If you specify a proxy option, then the request (and any subsequent redirects) will be sent via a connection to the proxy server.

If your endpoint is an https url, and you are using a proxy, then request will send a CONNECT request to the proxy server first, and then use the supplied connection to connect to the endpoint.

That is, first it will make a request like:

HTTP/1.1 CONNECT endpoint-server.com:80
Host: proxy-server.com
User-Agent: whatever user agent you specify

and then the proxy server make a TCP connection to endpoint-server on port 80, and return a response that looks like:

HTTP/1.1 200 OK

At this point, the connection is left open, and the client is communicating directly with the endpoint-server.com machine.

See the wikipedia page on HTTP Tunneling for more information.

By default, when proxying http traffic, request will simply make a standard proxied http request.

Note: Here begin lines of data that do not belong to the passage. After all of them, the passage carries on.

import Literature.NumberTheory.NumberFields.ImaginaryAbelianFieldOddChiClassNumber
import Literature.NumberTheory.NumberFields.ImaginaryAbelianClassGroupOddPartBernoulli
import Literature.NumberTheory.NumberFields.InertiaGeneratesGalois
import Literature.NumberTheory.Automorphic.BCDTTheoremBWildAtThreeDet
import Mathlib.NumberTheory.NumberField.Discriminant.Different
import HarnessLib

/-!
# The two typings of Mazur–Wiles 1984 Thm. 2 agree: the `Γ_ℚ`-pointwise dictionary implies the
# Frobenius-avatar dictionary, hence `thm2_oddChiPart… → thm2_card_oddChiClassGroup…`

Topic `Literature/NumberTheory/NumberFields`, namespace `Literature.NumberTheory.NumberFields`. THEOREMS ONLY (no
definition, no named fact). The tree holds two statement-only typings of the same printed theorem (Mazur–Wiles 1984,
Thm. 2, p. 216, in the words of Solomon 1990 p. 468):
`MazurWiles1984.thm2_card_oddChiClassGroup_eq_bernoulli` (`ImaginaryAbelianFieldOddChiClassNumber.lean`; dictionary
"`ψ(τ̄) = χ(χ_f(τ))` for all `τ ∈ Γ_ℚ`", `τ̄ = absGaloisQuot ℚ K τ`, `χ_f` the mod-`f` cyclotomic character) and
`MazurWiles1984.thm2_oddChiPart_classGroup_card_eq_pow_val_bernoulli` (`ImaginaryAbelianClassGroupOddPartBernoulli.lean`;
dictionary `IsDirichletAvatar K ψ χ m`: "`ψ(σ) = χ(ℓ)` for every prime `ℓ ∤ m`, every prime `v ∣ ℓ` of `K` and every
arithmetic Frobenius `σ` at `v`"). This file proves that the FIRST dictionary implies the SECOND with
`m = f · |d_K|` (`isDirichletAvatar_of_forall_absGaloisQuot`), whence the second typing implies the first
(`MazurWiles1984.thm2_card_oddChiClassGroup_eq_bernoulli_of_thm2_oddChiPart`): the two named facts carry ONE debt.

The number theory used (all proved in the tree / Mathlib): an arithmetic Frobenius `τ ∈ Γ_ℚ` at a prime `𝔓` of `ℤ̄`
above `ℓ` restricts to an arithmetic Frobenius `τ̄ ∈ Gal(K/ℚ)` at `𝔓 ∩ 𝓞_K` (`isArithFrobAt_absGaloisQuot`, Neukirch I (9.4));
every prime of `K` is `𝔓 ∩ 𝓞_K` for some `𝔓` (lying over, `exists_primesAbove_comap_eq`); at a prime `ℓ ∤ d_K` the
Frobenius in `Gal(K/ℚ)` is unique (Mathlib `IsArithFrobAt.mul_inv_mem_inertia`, `NumberField.not_dvd_discr_iff_forall_mem`,
tree `inertia_eq_bot_of_isUnramifiedAt`); and `χ_f(τ) = ℓ` (tree `Rat.modNCyclotomicCharacter_of_isArithFrobAt`). The two
Bernoulli normalisations agree for primitive `χ` (`bernoulliOnePrim_inv_eq_generalizedBernoulli`, Mathlib `conductor_inv`).
HONEST FRAMING: BSD is not proved by any of this; nothing here discharges either named fact. Typed for the bsd-print-cfram
cell (crux `stmt-BirchSwinnertonDyer-20372`, Stub H, typing item T5) at the referee's disposal for de-duplication.

## References

* [MazurWiles1984] Thm. 2 (p. 216); [Solomon1990] §I pp. 467–468, §II.2 p. 471 (`σ_n` "the image of `n` under the
  Artin map", `χ(n) = χ(σ_n)`).
* [NeukirchANT1999] Ch. I §9 (9.4)–(9.5) (Frobenius under restriction), Ch. III (2.6)/(2.11) (unramified ⟺ `ℓ ∤ d_K`).
-/

noncomputable section

open NumberField Field IsDedekindDomain
open Literature.NumberTheory.GaloisRepresentations Literature.NumberTheory.EllipticCurves
open Literature.NumberTheory.LFunctions

namespace Literature.NumberTheory.NumberFields

/-! ## §1 Frobenius restricts along `Γ_ℚ → Gal(K/ℚ)` -/

section Frobenius

variable (K : Type) [Field K] [NumberField K] [IsGalois ℚ K]

/-- **Restriction of Frobenius** (Neukirch I (9.4)): if `τ ∈ Γ_ℚ` is an arithmetic Frobenius at a prime `𝔓` of `ℤ̄`
above the rational prime `ℓ`, then `τ̄ = absGaloisQuot ℚ K τ ∈ Gal(K/ℚ)` is an arithmetic Frobenius at the prime
`𝔓 ∩ 𝓞_K` of `K` (pulled back along the integral embedding `absEmbeddingInt ℚ K : 𝓞 K → ℤ̄`).
[cite: NeukirchANT1999, Ch. I §9 Prop. (9.4) and (9.5)] -/
theorem isArithFrobAt_absGaloisQuot {ℓ : ℕ} (hℓ : ℓ.Prime) {v : HeightOneSpectrum (𝓞 ℚ)}
    (hv : (ℓ : 𝓞 ℚ) ∈ v.asIdeal) {𝔓 : Ideal (absIntegers (𝓞 ℚ) ℚ)} (h𝔓 : 𝔓 ∈ v.primesAbove)
    {τ : absoluteGaloisGroup ℚ} (hτ : IsArithFrobAt (𝓞 ℚ) τ 𝔓) :
    IsArithFrobAt ℤ (absGaloisQuot ℚ K τ) (𝔓.comap (absEmbeddingInt ℚ K)) := by
  haveI : 𝔓.IsPrime := h𝔓.1
  set Q : Ideal (𝓞 K) := 𝔓.comap (absEmbeddingInt ℚ K) with hQ
  -- `ℓ ∈ 𝔓`
  have hℓ𝔓 : ((ℓ : ℕ) : absIntegers (𝓞 ℚ) ℚ) ∈ 𝔓 := by
    have h := Ideal.mem_comap.mp (h𝔓.2.over ▸ hv : (ℓ : 𝓞 ℚ) ∈ 𝔓.under (𝓞 ℚ))
    rwa [map_natCast] at h
  -- the exponent on the `K` side is `ℓ`
  have hunder : Q.under ℤ = Ideal.span {(ℓ : ℤ)} := by
    have hprime : (Q.under ℤ).IsPrime := Ideal.IsPrime.under ℤ Q
    have hmax : (Ideal.span {(ℓ : ℤ)}).IsMaximal :=
      PrincipalIdealRing.isMaximal_of_irreducible (Nat.prime_iff_prime_int.mp hℓ).irreducible
    refine (hmax.eq_of_le hprime.ne_top ?_).symm
    rw [Ideal.span_le, Set.singleton_subset_iff, SetLike.mem_coe, Ideal.under_def, Ideal.mem_comap,
      hQ, Ideal.mem_comap, map_natCast, map_natCast]
    exact hℓ𝔓
  have hcard : Nat.card (ℤ ⧸ Q.under ℤ) = ℓ := by
    rw [hunder, Nat.card_congr (Int.quotientSpanNatEquivZMod ℓ).toEquiv, Nat.card_zmod]
  -- the Frobenius congruence, transported along `absEmbeddingInt`
  intro y
  change (absGaloisQuot ℚ K τ) • y - y ^ Nat.card (ℤ ⧸ Q.under ℤ) ∈ Q
  rw [hcard, hQ, Ideal.mem_comap, map_sub, map_pow]
  have hy := (HeightOneSpectrum.isArithFrobAt_iff_of_mem_primesAbove h𝔓 τ).mp hτ (absEmbeddingInt ℚ K y)
  rw [Rat.residueCard_eq_of_natCast_mem hℓ hv] at hy
  have heq : absEmbeddingInt ℚ K ((absGaloisQuot ℚ K τ) • y) = τ • absEmbeddingInt ℚ K y := by
    apply Subtype.ext
    rw [coe_absEmbeddingInt, integralClosure.coe_smul, coe_absEmbeddingInt,
      Literature.NumberTheory.GaloisRepresentations.RingOfIntegers.coe_galois_smul,
      absEmbedding_absGaloisQuot_apply]
  rw [heq]
  exact hy

/-- **Lying over `ℤ̄ ⊇ 𝓞_K`**: every prime `v ∣ ℓ` of `K` is `𝔓 ∩ 𝓞_K` for some prime `𝔓` of `ℤ̄` above `ℓ`.
[cite: NeukirchANT1999, Ch. I §9 (primes above, (9.1))] -/
theorem exists_primesAbove_comap_eq {ℓ : ℕ} (hℓ : ℓ.Prime) (w : HeightOneSpectrum (𝓞 K))
    (hw : (ℓ : 𝓞 K) ∈ w.asIdeal) :
    ∃ (v : HeightOneSpectrum (𝓞 ℚ)) (𝔓 : Ideal (absIntegers (𝓞 ℚ) ℚ)),
      (ℓ : 𝓞 ℚ) ∈ v.asIdeal ∧ 𝔓 ∈ v.primesAbove ∧ 𝔓.comap (absEmbeddingInt ℚ K) = w.asIdeal := by
  classical
  letI : Algebra (𝓞 K) (absIntegers (𝓞 ℚ) ℚ) := (absEmbeddingInt ℚ K).toAlgebra
  -- `ℤ̄` is integral over `𝓞 K`
  haveI : Algebra.IsIntegral (𝓞 K) (absIntegers (𝓞 ℚ) ℚ) := by
    refine ⟨fun x => ?_⟩
    have hxQ : IsIntegral (𝓞 ℚ) x := Algebra.IsIntegral.isIntegral x
    have hxZ : IsIntegral ℤ x := isIntegral_trans (R := ℤ) (A := 𝓞 ℚ) x hxQ
    haveI : IsScalarTower ℤ (𝓞 K) (absIntegers (𝓞 ℚ) ℚ) :=
      IsScalarTower.of_algebraMap_eq' (RingHom.ext_int _ _).symm
    exact hxZ.tower_top
  haveI : w.asIdeal.IsPrime := w.isPrime
  -- the integral embedding is injective
  have hinj : Function.Injective (algebraMap (𝓞 K) (absIntegers (𝓞 ℚ) ℚ)) := by
    intro y₁ y₂ hy
    have h := congrArg (fun z : absIntegers (𝓞 ℚ) ℚ => (z : AlgebraicClosure ℚ)) hy
    change ((absEmbeddingInt ℚ K y₁ : absIntegers (𝓞 ℚ) ℚ) : AlgebraicClosure ℚ) =
      ((absEmbeddingInt ℚ K y₂ : absIntegers (𝓞 ℚ) ℚ) : AlgebraicClosure ℚ) at h
    rw [coe_absEmbeddingInt, coe_absEmbeddingInt] at h
    exact NumberField.RingOfIntegers.coe_injective ((absEmbedding ℚ K).injective h)
  obtain ⟨𝔓, -, h𝔓prime, h𝔓comap⟩ := Ideal.exists_ideal_over_prime_of_isIntegral w.asIdeal
    (⊥ : Ideal (absIntegers (𝓞 ℚ) ℚ)) (by rw [Ideal.comap_bot_of_injective _ hinj]; exact bot_le)
  -- `𝔓` lies above the rational prime `ℓ`
  have hℓ𝔓 : ((ℓ : ℕ) : absIntegers (𝓞 ℚ) ℚ) ∈ 𝔓 := by
    have h : algebraMap (𝓞 K) (absIntegers (𝓞 ℚ) ℚ) (ℓ : 𝓞 K) ∈ 𝔓 := by
      rw [← Ideal.mem_comap, h𝔓comap]; exact hw
    rwa [map_natCast] at h
  have hne : 𝔓.under (𝓞 ℚ) ≠ ⊥ := by
    intro h0
    have h1 : (ℓ : 𝓞 ℚ) ∈ 𝔓.under (𝓞 ℚ) := by
      rw [Ideal.under_def, Ideal.mem_comap, map_natCast]; exact hℓ𝔓
    rw [h0, Ideal.mem_bot] at h1
    exact hℓ.ne_zero (by exact_mod_cast h1)
  haveI : 𝔓.IsPrime := h𝔓prime
  let v : HeightOneSpectrum (𝓞 ℚ) := ⟨𝔓.under (𝓞 ℚ), Ideal.IsPrime.under _ 𝔓, hne⟩
  have hvℓ : (ℓ : 𝓞 ℚ) ∈ v.asIdeal := by
    change (ℓ : 𝓞 ℚ) ∈ 𝔓.under (𝓞 ℚ)
    rw [Ideal.under_def, Ideal.mem_comap, map_natCast]; exact hℓ𝔓
  refine ⟨v, 𝔓, hvℓ, ⟨h𝔓prime, ⟨rfl⟩⟩, ?_⟩
  exact h𝔓comap

/-- At a prime `ℓ ∤ d_K` the arithmetic Frobenius in `Gal(K/ℚ)` at a prime `w ∣ ℓ` of `K` is UNIQUE: two arithmetic
Frobenius elements at `w` differ by an element of the inertia group of `w`, which is trivial since `w` is unramified
over `ℤ`. [cite: NeukirchANT1999, Ch. I §9 (9.4)–(9.5); Ch. III Cor. (2.12) (ℓ ∤ d_K ⟹ unramified)] -/
theorem eq_of_isArithFrobAt_of_not_dvd_discr {ℓ : ℕ} (hℓ : ℓ.Prime) (hℓd : ¬ ((ℓ : ℤ) ∣ NumberField.discr K))
    {w : HeightOneSpectrum (𝓞 K)} (hw : (ℓ : 𝓞 K) ∈ w.asIdeal) {σ σ' : K ≃ₐ[ℚ] K}
    (hσ : IsArithFrobAt ℤ σ w.asIdeal) (hσ' : IsArithFrobAt ℤ σ' w.asIdeal) : σ = σ' := by
  haveI : w.asIdeal.IsMaximal := w.isMaximal
  haveI : Algebra.IsUnramifiedAt ℤ w.asIdeal :=
    (NumberField.not_dvd_discr_iff_forall_mem K (𝓞 K) (Nat.prime_iff_prime_int.mp hℓ)).mp hℓd
      w.asIdeal w.isPrime (by rw [Int.cast_natCast]; exact hw)
  have hmem := IsArithFrobAt.mul_inv_mem_inertia hσ hσ'
  rw [inertia_eq_bot_of_isUnramifiedAt K (K ≃ₐ[ℚ] K) w.asIdeal, Subgroup.mem_bot] at hmem
  exact mul_inv_eq_one.mp hmem

end Frobenius

/-! ## §2 The `Γ_ℚ`-pointwise dictionary implies the Frobenius-avatar dictionary -/

section Avatar

variable {p : ℕ} [Fact p.Prime] (K : Type) [Field K] [NumberField K] [IsGalois ℚ K]

/-- **`ψ(τ̄) = χ(χ_f(τ))` on `Γ_ℚ` ⟹ `IsDirichletAvatar K ψ χ (f · |d_K|)`.** For a prime `ℓ ∤ f · d_K`, a prime
`w ∣ ℓ` of `K` and an arithmetic Frobenius `σ ∈ Gal(K/ℚ)` at `w`: `w = 𝔓 ∩ 𝓞_K` for a prime `𝔓 ∣ ℓ` of `ℤ̄`, an
arithmetic Frobenius `τ ∈ Γ_ℚ` at `𝔓` restricts to a Frobenius at `w`, which is `σ` (`ℓ ∤ d_K`), and `χ_f(τ) = ℓ`; so
`ψ(σ) = ψ(τ̄) = χ(ℓ)` — Solomon's "`σ_n` the image of `n` under the Artin map … `χ(n)` for `χ(σ_n)`".
[cite: Solomon1990, §II.2 p. 471 (σ_n, χ(n) = χ(σ_n))] [cite: NeukirchANT1999, Ch. I §9 (9.4)–(9.5)] -/
theorem isDirichletAvatar_of_forall_absGaloisQuot {f : ℕ} [NeZero f] (χ : DirichletCharacter ℚ_[p] f)
    (ψ : (K ≃ₐ[ℚ] K) →* ℤ_[p]ˣ)
    (hψχ : ∀ τ : absoluteGaloisGroup ℚ,
      (((ψ (absGaloisQuot ℚ K τ) : ℤ_[p]ˣ) : ℤ_[p]) : ℚ_[p]) =
        χ ((modNCyclotomicCharacter ℚ f τ : (ZMod f)ˣ) : ZMod f)) :
    IsDirichletAvatar K ψ χ (f * (NumberField.discr K).natAbs) := by
  refine ⟨Nat.pos_of_ne_zero (Nat.mul_ne_zero (NeZero.ne f)
    (Int.natAbs_ne_zero.mpr (NumberField.discr_ne_zero K))), fun ℓ hℓ hℓm w hw σ hσ => ?_⟩
  have hℓf : ¬ ℓ ∣ f := fun h => hℓm (dvd_mul_of_dvd_left h _)
  have hℓd : ¬ ((ℓ : ℤ) ∣ NumberField.discr K) := fun h =>
    hℓm (dvd_mul_of_dvd_right (Int.natCast_dvd.mp ((Int.dvd_natAbs).mpr h)) _)
  obtain ⟨v, 𝔓, hv, h𝔓, hcomap⟩ := exists_primesAbove_comap_eq K hℓ w hw
  obtain ⟨τ, hτ⟩ := HeightOneSpectrum.exists_isArithFrobAt_of_mem_primesAbove_holds (K := ℚ) (v := v) h𝔓
  have hτ' : IsArithFrobAt ℤ (absGaloisQuot ℚ K τ) w.asIdeal := by
    rw [← hcomap]; exact isArithFrobAt_absGaloisQuot K hℓ hv h𝔓 hτ
  have hστ : σ = absGaloisQuot ℚ K τ := eq_of_isArithFrobAt_of_not_dvd_discr K hℓ hℓd hw hσ hτ'
  rw [hστ, hψχ τ, Rat.modNCyclotomicCharacter_of_isArithFrobAt hℓ hℓf hv h𝔓 hτ]

end Avatar

/-! ## §3 The bridge between the two typings -/

section Bridge

variable {p : ℕ} [Fact p.Prime]

/-- The two Bernoulli normalisations agree for a PRIMITIVE character: `B_{1,·}` of the primitive character of
`χ⁻¹` (`KrizLi2019.bernoulliOnePrim χ⁻¹`) is `B_{1,χ⁻¹}` at level `f` (`generalizedBernoulli 1 χ⁻¹`), because `χ⁻¹` is
primitive with `χ` (Mathlib `DirichletCharacter.conductor_inv`). [cite: Solomon1990, §II.2 p. 471 (B_{1,χ⁻¹} for χ of conductor f)] -/
theorem bernoulliOnePrim_inv_eq_generalizedBernoulli {f : ℕ} [NeZero f] {χ : DirichletCharacter ℚ_[p] f}
    (hprim : χ.IsPrimitive) :
    KrizLi2019.bernoulliOnePrim χ⁻¹ = generalizedBernoulli 1 χ⁻¹ := by
  have hc : χ⁻¹.conductor = f := by rw [DirichletCharacter.conductor_inv]; exact hprim
  rw [KrizLi2019.bernoulliOnePrim_def]
  haveI : NeZero χ⁻¹.conductor := ⟨DirichletCharacter.conductor_ne_zero _⟩
  -- compare levels `χ⁻¹.conductor = f`: once the levels are identified, `changeLevel` is the identity
  have key : ∀ {N₁ N₂ : ℕ} [NeZero N₁] [NeZero N₂] (_ : N₁ = N₂) (hd : N₁ ∣ N₂)
      (χ₁ : DirichletCharacter ℚ_[p] N₁) (χ₂ : DirichletCharacter ℚ_[p] N₂),
      DirichletCharacter.changeLevel hd χ₁ = χ₂ → generalizedBernoulli 1 χ₁ = generalizedBernoulli 1 χ₂ := by
    intro N₁ N₂ _ _ h hd χ₁ χ₂ hch
    subst h
    rw [DirichletCharacter.changeLevel_self] at hch
    rw [hch]
  exact key hc χ⁻¹.conductor_dvd_level χ⁻¹.primitiveCharacter χ⁻¹
    (DirichletCharacter.changeLevel_primitiveCharacter χ⁻¹)

/-- **The second typing implies the first.** `MazurWiles1984.thm2_oddChiPart_classGroup_card_eq_pow_val_bernoulli`
(Frobenius-avatar dictionary) ⟹ `MazurWiles1984.thm2_card_oddChiClassGroup_eq_bernoulli` (`Γ_ℚ`-pointwise dictionary):
the hypotheses of the latter give `IsDirichletAvatar K ψ χ (f·|d_K|)` (`isDirichletAvatar_of_forall_absGaloisQuot`) and
the weaker "`χ ≠ ω`" clause; the conclusions `#A^χ = p^n, ‖B_{1,χ⁻¹}‖ = p^{-n}` and `#A^χ = ‖B_{1,χ⁻¹}‖⁻¹` match by
`bernoulliOnePrim_inv_eq_generalizedBernoulli`. So the two named facts of the tree carry a single debt.
[cite: MazurWiles1984, Thm. 2 (p. 216) — via Solomon1990, §I p. 468] -/
theorem MazurWiles1984.thm2_card_oddChiClassGroup_eq_bernoulli_of_thm2_oddChiPart
    (h : MazurWiles1984.thm2_oddChiPart_classGroup_card_eq_pow_val_bernoulli) :
    MazurWiles1984.thm2_card_oddChiClassGroup_eq_bernoulli := by
  intro p _ hp2 K _ _ _ hpK f _ χ hprim hodd hχω ψ hψχ
  have havatar := isDirichletAvatar_of_forall_absGaloisQuot K χ ψ hψχ
  have hω : ¬ (f = p ∧ ∀ a : ℤ, ¬ ((p : ℤ) ∣ a) → ‖χ (a : ZMod f) - (a : ℚ_[p])‖ < 1) :=
    fun hand => hχω hand.2
  obtain ⟨n, hcard, hnorm⟩ := h p hp2 K hpK ψ f χ _ hprim havatar hodd hω
  rw [hcard, bernoulliOnePrim_inv_eq_generalizedBernoulli hprim, hnorm, zpow_neg, inv_inv, zpow_natCast,
    Nat.cast_pow]

end Bridge

end Literature.NumberTheory.NumberFields

end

This is done by making the url section of the initial line of the request a fully qualified url to the endpoint.

For example, it will make a single request that looks like:

HTTP/1.1 GET http://endpoint-server.com/some-url
Host: proxy-server.com
Other-Headers: all go here

request body or whatever

Because a pure "http over http" tunnel offers no additional security or other features, it is generally simpler to go with a straightforward HTTP proxy in this case. However, if you would like to force a tunneling proxy, you may set the tunnel option to true.

You can also make a standard proxied http request by explicitly setting tunnel : false, but note that this will allow the proxy to see the traffic to/from the destination server.

If you are using a tunneling proxy, you may set the proxyHeaderWhiteList to share certain headers with the proxy.

You can also set the proxyHeaderExclusiveList to share certain headers only with the proxy and not with destination host.

By default, this set is:

accept
accept-charset
accept-encoding
accept-language
accept-ranges
cache-control
content-encoding
content-language
content-length
content-location
content-md5
content-range
content-type
connection
date
expect
max-forwards
pragma
proxy-authorization
referer
te
transfer-encoding
user-agent
via

Note that, when using a tunneling proxy, the proxy-authorization header and any headers from custom proxyHeaderExclusiveList are never sent to the endpoint server, but only to the proxy server.

Controlling proxy behaviour using environment variables

The following environment variables are respected by request:

  • HTTP_PROXY / http_proxy
  • HTTPS_PROXY / https_proxy
  • NO_PROXY / no_proxy

When HTTP_PROXY / http_proxy are set, they will be used to proxy non-SSL requests that do not have an explicit proxy configuration option present. Similarly, HTTPS_PROXY / https_proxy will be respected for SSL requests that do not have an explicit proxy configuration option. It is valid to define a proxy in one of the environment variables, but then override it for a specific request, using the proxy configuration option. Furthermore, the proxy configuration option can be explicitly set to false / null to opt out of proxying altogether for that request.

request is also aware of the NO_PROXY/no_proxy environment variables. These variables provide a granular way to opt out of proxying, on a per-host basis. It should contain a comma separated list of hosts to opt out of proxying. It is also possible to opt of proxying when a particular destination port is used. Finally, the variable may be set to * to opt out of the implicit proxy configuration of the other environment variables.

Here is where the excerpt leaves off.